*** Block opens ***

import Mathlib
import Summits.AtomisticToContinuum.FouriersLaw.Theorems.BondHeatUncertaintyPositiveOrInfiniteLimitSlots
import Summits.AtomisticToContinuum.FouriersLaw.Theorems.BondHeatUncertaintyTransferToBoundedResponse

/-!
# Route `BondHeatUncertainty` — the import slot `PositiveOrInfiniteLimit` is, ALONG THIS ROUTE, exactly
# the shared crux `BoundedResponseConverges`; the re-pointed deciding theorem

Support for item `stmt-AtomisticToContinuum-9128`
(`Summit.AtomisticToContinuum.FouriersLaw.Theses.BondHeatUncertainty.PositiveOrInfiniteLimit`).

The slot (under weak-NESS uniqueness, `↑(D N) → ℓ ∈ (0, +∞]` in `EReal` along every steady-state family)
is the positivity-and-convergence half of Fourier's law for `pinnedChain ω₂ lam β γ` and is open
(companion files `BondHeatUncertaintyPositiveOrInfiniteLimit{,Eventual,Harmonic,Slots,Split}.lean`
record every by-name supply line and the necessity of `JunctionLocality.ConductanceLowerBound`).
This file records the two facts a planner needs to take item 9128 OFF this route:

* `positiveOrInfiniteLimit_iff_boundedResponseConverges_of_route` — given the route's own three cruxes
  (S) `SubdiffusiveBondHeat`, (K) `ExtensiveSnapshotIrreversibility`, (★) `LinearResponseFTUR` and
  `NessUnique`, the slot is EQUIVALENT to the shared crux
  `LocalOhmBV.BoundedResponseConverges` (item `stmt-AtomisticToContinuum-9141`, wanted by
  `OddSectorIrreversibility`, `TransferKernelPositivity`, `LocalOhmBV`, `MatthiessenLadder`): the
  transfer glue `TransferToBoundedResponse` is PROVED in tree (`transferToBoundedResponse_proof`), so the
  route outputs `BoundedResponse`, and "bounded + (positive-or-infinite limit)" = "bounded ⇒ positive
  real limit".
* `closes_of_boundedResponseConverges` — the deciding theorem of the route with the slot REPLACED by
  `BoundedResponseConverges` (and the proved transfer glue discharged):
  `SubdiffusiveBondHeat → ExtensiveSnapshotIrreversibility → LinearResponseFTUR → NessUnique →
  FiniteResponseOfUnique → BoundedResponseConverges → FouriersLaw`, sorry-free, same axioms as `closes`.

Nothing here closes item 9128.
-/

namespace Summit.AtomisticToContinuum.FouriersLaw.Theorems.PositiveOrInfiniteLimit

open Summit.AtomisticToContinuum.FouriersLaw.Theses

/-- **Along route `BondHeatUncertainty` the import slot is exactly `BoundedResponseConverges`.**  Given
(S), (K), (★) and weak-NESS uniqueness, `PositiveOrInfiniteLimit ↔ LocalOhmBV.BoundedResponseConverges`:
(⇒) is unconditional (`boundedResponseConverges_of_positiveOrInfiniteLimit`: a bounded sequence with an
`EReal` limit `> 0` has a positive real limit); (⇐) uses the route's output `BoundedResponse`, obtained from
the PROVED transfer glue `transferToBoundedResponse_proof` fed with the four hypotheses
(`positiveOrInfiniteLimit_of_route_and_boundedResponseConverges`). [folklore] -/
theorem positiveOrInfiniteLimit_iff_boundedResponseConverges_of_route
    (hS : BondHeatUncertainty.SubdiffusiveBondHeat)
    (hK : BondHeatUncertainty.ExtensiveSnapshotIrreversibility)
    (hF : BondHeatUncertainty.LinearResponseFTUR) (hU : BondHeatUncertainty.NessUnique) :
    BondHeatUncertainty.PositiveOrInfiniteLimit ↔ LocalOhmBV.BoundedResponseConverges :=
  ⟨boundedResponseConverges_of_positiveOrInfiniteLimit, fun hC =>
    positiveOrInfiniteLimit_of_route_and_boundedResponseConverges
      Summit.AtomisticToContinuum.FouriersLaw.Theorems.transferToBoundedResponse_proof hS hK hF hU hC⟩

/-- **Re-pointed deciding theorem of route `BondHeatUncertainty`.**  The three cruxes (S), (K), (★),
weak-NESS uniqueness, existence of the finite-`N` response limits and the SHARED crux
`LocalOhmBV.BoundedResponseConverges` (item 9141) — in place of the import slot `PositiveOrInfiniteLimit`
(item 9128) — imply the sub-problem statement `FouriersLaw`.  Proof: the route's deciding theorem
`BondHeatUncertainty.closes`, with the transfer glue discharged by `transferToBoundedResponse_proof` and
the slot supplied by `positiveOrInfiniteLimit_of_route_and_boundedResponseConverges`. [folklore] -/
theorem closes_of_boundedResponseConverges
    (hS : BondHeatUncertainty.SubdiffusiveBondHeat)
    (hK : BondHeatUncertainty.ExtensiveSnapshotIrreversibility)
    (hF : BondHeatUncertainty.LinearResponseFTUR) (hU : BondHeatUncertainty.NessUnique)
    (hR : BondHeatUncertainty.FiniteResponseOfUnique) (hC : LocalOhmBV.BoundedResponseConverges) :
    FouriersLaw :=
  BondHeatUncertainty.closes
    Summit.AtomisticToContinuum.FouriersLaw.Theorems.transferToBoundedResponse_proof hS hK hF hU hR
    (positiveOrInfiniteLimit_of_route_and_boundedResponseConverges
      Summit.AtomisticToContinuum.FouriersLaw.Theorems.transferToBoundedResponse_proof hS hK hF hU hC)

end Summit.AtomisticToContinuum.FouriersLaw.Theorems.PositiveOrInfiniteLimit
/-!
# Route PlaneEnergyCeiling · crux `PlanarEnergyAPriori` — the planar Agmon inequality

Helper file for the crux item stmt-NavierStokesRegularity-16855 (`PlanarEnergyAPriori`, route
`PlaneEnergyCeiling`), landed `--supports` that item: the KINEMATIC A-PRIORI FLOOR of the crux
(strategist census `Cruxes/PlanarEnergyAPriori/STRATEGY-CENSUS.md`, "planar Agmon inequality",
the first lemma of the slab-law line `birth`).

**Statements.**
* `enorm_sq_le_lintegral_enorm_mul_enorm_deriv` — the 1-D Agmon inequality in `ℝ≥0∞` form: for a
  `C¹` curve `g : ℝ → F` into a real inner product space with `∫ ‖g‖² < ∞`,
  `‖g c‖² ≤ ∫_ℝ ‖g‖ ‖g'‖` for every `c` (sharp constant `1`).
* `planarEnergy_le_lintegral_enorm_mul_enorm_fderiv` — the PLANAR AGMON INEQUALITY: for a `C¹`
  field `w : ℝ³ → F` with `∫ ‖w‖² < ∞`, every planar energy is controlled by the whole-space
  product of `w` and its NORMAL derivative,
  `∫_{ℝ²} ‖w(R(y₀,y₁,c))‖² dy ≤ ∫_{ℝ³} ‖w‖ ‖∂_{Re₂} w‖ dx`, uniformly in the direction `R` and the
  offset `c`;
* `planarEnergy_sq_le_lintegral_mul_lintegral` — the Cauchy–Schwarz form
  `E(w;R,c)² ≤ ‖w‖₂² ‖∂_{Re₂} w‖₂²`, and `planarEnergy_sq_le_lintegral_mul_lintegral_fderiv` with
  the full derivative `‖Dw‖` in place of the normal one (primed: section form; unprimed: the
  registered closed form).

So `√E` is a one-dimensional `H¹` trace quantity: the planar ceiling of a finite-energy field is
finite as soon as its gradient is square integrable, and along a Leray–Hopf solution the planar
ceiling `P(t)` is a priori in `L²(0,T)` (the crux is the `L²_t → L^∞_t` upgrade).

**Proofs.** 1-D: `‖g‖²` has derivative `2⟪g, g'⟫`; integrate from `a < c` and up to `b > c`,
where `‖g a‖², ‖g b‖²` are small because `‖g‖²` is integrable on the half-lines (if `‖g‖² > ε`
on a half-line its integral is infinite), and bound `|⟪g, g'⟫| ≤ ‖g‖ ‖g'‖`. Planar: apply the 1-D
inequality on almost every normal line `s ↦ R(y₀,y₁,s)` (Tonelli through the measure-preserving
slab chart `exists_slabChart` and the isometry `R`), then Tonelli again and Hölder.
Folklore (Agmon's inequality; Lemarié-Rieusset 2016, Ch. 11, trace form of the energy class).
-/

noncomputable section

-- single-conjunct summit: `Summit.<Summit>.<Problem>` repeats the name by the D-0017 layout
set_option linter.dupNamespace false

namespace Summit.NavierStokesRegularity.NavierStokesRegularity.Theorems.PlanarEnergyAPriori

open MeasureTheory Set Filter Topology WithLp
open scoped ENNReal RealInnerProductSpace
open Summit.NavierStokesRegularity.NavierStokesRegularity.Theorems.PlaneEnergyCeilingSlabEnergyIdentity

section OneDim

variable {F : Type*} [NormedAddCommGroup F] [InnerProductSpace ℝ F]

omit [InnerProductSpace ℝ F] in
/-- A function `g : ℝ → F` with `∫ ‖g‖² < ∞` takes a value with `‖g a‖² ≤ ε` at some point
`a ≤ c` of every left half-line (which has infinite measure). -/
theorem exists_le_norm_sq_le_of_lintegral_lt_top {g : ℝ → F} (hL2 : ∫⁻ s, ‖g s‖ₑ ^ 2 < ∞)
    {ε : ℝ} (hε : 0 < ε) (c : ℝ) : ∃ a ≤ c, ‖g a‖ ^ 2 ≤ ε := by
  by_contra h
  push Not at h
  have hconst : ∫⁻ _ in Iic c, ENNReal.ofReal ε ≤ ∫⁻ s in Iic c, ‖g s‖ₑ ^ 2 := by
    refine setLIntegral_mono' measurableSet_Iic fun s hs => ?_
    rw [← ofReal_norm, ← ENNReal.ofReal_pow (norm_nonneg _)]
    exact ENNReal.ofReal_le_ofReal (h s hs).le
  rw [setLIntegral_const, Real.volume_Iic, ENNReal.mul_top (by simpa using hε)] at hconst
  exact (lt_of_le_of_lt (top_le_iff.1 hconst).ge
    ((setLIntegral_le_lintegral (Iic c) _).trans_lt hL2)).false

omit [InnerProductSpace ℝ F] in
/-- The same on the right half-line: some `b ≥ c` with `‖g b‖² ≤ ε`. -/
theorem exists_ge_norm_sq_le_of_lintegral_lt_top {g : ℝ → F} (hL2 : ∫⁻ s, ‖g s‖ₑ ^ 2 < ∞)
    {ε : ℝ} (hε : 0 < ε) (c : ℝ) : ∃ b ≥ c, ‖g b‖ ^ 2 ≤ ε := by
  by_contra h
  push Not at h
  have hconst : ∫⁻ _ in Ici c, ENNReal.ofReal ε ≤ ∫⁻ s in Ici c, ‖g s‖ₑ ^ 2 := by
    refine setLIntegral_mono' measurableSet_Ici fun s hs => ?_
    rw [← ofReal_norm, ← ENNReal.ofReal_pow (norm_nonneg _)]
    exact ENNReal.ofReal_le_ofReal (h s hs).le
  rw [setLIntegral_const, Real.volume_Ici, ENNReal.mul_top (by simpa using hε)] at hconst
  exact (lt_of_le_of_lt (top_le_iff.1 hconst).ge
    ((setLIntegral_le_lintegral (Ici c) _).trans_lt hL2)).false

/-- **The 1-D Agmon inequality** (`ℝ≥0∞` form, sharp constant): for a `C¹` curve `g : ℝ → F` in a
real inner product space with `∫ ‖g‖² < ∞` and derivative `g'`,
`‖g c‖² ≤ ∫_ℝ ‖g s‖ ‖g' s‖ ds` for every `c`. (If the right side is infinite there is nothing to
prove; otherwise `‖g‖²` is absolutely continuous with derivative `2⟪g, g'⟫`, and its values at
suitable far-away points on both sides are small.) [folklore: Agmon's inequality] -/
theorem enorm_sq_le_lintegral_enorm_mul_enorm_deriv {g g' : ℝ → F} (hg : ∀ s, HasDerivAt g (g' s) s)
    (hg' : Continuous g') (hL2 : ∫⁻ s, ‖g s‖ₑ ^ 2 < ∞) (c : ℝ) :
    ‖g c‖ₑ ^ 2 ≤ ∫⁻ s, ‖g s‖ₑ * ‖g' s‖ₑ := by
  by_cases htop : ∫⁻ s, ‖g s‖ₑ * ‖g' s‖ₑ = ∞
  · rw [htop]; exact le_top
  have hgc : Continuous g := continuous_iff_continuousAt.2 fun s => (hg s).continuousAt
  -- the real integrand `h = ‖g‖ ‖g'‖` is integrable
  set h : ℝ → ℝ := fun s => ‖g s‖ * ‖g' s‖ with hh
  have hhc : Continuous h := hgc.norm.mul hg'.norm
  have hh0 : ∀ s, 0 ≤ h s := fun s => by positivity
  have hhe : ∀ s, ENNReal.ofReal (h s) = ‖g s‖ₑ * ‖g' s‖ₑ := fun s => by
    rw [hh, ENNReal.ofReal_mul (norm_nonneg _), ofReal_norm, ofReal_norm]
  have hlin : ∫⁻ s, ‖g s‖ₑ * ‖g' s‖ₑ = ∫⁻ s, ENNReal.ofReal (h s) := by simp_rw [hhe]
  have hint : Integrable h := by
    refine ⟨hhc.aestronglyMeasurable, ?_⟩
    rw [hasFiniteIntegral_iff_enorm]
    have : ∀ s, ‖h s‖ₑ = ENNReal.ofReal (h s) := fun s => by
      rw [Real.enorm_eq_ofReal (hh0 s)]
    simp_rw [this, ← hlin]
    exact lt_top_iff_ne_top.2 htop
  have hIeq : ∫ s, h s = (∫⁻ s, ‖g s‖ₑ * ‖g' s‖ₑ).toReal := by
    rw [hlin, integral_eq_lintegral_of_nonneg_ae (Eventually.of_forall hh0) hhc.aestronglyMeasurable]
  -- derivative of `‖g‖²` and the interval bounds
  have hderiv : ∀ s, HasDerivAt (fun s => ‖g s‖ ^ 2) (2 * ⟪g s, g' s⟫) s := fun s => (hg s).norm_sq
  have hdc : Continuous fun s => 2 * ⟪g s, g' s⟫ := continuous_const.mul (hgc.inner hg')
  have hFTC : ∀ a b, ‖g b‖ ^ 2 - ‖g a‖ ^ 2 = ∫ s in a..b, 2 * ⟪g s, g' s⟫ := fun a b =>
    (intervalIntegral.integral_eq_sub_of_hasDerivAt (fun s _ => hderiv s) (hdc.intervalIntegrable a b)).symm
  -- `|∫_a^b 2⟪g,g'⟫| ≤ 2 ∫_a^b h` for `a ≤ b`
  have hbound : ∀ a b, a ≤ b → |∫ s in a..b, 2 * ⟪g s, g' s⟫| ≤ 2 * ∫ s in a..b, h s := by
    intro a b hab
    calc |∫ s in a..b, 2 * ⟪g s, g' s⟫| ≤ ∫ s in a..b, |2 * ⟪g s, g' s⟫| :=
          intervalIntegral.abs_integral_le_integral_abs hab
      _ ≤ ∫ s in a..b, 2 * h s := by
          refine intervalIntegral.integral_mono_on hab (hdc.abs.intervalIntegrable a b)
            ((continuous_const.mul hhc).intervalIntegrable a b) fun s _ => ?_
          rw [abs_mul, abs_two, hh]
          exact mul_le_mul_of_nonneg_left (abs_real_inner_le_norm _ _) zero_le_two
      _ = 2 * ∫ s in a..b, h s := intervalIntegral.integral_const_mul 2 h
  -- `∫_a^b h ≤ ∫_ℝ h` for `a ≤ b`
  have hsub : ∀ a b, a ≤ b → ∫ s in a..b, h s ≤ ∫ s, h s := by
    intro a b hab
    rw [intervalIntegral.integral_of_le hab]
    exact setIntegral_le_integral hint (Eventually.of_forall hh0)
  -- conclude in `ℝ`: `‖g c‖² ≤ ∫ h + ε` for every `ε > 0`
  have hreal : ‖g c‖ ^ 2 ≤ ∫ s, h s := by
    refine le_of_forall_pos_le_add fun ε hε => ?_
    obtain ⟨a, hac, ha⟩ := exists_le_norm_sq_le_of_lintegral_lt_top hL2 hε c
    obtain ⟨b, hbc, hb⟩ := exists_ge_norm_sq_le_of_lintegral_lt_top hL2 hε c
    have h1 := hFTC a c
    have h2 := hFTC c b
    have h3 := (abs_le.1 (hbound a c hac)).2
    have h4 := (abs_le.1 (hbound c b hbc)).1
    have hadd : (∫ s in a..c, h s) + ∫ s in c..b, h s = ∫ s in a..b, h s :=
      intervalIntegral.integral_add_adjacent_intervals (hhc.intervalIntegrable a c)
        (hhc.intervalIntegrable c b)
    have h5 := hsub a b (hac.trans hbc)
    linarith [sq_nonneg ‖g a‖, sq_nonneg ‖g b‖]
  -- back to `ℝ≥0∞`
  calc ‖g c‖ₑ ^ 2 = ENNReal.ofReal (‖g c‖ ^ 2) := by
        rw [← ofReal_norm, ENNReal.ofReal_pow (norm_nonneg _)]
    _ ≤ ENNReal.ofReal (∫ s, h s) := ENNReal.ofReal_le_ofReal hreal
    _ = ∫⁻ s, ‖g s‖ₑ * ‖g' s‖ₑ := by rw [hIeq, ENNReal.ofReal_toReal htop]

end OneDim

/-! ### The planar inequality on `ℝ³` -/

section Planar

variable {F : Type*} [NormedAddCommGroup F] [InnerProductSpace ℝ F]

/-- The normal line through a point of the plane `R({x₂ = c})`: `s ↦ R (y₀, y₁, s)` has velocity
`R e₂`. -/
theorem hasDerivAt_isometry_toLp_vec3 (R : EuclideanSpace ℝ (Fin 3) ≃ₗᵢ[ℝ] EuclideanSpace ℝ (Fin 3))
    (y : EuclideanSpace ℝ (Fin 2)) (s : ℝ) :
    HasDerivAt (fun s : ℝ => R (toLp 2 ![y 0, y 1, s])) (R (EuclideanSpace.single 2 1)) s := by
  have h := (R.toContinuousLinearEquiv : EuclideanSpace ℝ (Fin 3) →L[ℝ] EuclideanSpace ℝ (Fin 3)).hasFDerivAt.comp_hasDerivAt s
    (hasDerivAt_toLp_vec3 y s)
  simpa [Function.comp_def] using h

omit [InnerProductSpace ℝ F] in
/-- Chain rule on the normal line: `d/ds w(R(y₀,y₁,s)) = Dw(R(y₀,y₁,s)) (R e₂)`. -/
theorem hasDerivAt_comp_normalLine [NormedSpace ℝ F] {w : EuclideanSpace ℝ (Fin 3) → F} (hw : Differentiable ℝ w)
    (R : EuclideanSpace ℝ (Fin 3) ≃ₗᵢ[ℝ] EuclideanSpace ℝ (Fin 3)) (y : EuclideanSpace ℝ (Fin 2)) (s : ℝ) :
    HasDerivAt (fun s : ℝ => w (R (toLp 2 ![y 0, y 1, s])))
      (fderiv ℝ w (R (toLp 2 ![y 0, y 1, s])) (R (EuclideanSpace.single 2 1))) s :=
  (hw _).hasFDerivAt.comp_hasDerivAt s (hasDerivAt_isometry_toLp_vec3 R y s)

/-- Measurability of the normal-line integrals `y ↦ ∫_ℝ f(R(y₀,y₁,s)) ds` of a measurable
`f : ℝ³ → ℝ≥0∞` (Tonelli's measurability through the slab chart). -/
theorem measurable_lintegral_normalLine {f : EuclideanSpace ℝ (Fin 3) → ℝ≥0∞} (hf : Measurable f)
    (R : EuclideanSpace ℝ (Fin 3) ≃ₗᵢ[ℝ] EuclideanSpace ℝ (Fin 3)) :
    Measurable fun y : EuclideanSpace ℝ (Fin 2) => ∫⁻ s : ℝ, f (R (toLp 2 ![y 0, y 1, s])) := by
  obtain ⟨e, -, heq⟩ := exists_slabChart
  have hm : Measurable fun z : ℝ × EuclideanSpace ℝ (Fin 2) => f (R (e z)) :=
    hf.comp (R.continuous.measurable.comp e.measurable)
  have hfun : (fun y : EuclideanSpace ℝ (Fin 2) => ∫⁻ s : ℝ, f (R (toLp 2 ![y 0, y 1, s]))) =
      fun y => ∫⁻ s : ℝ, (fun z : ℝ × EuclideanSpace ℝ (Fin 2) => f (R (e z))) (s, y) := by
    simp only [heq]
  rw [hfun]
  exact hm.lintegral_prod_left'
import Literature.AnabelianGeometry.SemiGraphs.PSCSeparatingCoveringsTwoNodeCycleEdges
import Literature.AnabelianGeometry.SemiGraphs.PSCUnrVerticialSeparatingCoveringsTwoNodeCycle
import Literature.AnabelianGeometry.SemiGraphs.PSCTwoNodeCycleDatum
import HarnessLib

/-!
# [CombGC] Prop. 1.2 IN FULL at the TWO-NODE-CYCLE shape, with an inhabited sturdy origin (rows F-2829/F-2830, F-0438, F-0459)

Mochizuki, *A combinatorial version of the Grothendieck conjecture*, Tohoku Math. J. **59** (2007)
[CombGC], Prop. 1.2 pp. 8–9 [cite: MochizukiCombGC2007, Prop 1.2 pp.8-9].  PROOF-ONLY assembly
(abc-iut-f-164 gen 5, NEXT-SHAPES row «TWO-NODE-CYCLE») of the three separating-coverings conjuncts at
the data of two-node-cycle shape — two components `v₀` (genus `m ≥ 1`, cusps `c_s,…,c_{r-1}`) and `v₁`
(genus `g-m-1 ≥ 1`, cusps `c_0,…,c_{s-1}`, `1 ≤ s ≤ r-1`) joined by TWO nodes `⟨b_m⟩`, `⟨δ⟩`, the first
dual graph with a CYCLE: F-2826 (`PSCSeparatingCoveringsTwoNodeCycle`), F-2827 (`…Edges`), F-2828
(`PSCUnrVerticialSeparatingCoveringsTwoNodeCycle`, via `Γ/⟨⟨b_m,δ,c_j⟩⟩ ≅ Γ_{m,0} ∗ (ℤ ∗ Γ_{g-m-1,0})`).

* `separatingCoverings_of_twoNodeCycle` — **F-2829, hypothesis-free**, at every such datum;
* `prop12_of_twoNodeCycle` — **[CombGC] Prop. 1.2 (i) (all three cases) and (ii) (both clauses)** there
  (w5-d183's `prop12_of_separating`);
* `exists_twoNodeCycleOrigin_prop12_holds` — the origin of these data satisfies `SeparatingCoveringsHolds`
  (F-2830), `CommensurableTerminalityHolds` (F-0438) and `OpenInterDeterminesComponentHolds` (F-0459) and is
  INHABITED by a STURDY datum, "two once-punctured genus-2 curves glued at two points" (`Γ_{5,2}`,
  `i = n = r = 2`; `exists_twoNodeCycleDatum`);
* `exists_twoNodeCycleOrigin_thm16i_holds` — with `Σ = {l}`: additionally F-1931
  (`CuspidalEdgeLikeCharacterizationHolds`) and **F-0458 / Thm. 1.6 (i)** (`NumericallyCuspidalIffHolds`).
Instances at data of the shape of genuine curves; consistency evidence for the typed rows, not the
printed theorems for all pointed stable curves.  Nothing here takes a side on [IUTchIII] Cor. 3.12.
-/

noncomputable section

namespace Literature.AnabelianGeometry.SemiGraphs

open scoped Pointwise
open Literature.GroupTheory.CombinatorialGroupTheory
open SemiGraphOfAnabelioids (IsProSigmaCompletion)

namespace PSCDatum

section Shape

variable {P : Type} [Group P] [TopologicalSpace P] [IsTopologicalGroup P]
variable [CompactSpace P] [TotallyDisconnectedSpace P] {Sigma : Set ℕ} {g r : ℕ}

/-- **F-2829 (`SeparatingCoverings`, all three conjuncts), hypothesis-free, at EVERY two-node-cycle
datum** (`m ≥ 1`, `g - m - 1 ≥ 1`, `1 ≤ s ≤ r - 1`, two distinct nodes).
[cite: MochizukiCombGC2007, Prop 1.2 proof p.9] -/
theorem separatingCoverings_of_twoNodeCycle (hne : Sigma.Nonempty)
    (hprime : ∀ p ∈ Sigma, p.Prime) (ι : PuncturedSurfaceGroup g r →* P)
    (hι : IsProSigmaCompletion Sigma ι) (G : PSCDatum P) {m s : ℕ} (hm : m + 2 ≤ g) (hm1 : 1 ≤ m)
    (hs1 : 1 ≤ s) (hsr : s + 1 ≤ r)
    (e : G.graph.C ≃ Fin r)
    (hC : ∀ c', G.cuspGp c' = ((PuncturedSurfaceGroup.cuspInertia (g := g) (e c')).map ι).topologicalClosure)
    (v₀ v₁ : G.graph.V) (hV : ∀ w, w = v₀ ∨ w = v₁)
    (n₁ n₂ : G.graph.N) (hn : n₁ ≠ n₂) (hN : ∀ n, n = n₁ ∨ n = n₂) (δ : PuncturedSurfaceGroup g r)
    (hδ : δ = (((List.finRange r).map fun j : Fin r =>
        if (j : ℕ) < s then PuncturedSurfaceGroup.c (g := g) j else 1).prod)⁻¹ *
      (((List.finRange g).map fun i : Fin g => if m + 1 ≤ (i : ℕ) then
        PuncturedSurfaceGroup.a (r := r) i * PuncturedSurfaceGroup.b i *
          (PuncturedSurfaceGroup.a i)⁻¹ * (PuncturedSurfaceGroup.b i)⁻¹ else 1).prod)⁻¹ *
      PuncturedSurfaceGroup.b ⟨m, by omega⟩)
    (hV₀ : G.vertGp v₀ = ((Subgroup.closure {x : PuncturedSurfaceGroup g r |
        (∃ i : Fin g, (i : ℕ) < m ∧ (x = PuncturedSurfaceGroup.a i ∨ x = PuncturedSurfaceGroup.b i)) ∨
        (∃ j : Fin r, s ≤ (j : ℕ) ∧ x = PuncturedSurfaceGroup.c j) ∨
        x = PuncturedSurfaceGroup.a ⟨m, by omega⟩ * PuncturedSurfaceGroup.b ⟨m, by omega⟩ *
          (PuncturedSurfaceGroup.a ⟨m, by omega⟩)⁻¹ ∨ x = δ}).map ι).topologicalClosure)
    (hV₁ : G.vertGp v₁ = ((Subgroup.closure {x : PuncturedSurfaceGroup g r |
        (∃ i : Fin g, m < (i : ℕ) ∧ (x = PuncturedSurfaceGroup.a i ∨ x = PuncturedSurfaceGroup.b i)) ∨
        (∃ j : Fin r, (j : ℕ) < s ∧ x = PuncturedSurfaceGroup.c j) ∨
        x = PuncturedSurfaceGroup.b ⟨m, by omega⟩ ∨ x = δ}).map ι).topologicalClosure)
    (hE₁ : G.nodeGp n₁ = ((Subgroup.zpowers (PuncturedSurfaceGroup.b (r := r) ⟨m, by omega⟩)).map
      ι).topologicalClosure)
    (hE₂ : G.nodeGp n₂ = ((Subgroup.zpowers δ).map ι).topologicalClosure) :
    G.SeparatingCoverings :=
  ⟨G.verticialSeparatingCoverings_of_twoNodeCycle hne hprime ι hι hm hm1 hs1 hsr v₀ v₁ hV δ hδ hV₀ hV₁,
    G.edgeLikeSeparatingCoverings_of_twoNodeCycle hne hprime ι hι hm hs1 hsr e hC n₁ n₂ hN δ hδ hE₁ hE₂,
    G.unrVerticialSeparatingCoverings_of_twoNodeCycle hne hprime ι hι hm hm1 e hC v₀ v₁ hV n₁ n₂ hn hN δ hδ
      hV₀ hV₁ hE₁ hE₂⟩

*** Block closes ***

▶ [TASK TO COMPLETE]
Lines wanted from the listing above: the line with "the Cauchy–Schwarz form" up to and including the line with "finite as soon". Please write them out exactly, adding nothing else.

▶ [ANSWER FOR THE TASK]
* `planarEnergy_sq_le_lintegral_mul_lintegral` — the Cauchy–Schwarz form
  `E(w;R,c)² ≤ ‖w‖₂² ‖∂_{Re₂} w‖₂²`, and `planarEnergy_sq_le_lintegral_mul_lintegral_fderiv` with
  the full derivative `‖Dw‖` in place of the normal one (primed: section form; unprimed: the
  registered closed form).

So `√E` is a one-dimensional `H¹` trace quantity: the planar ceiling of a finite-energy field is
finite as soon as its gradient is square integrable, and along a Leray–Hopf solution the planar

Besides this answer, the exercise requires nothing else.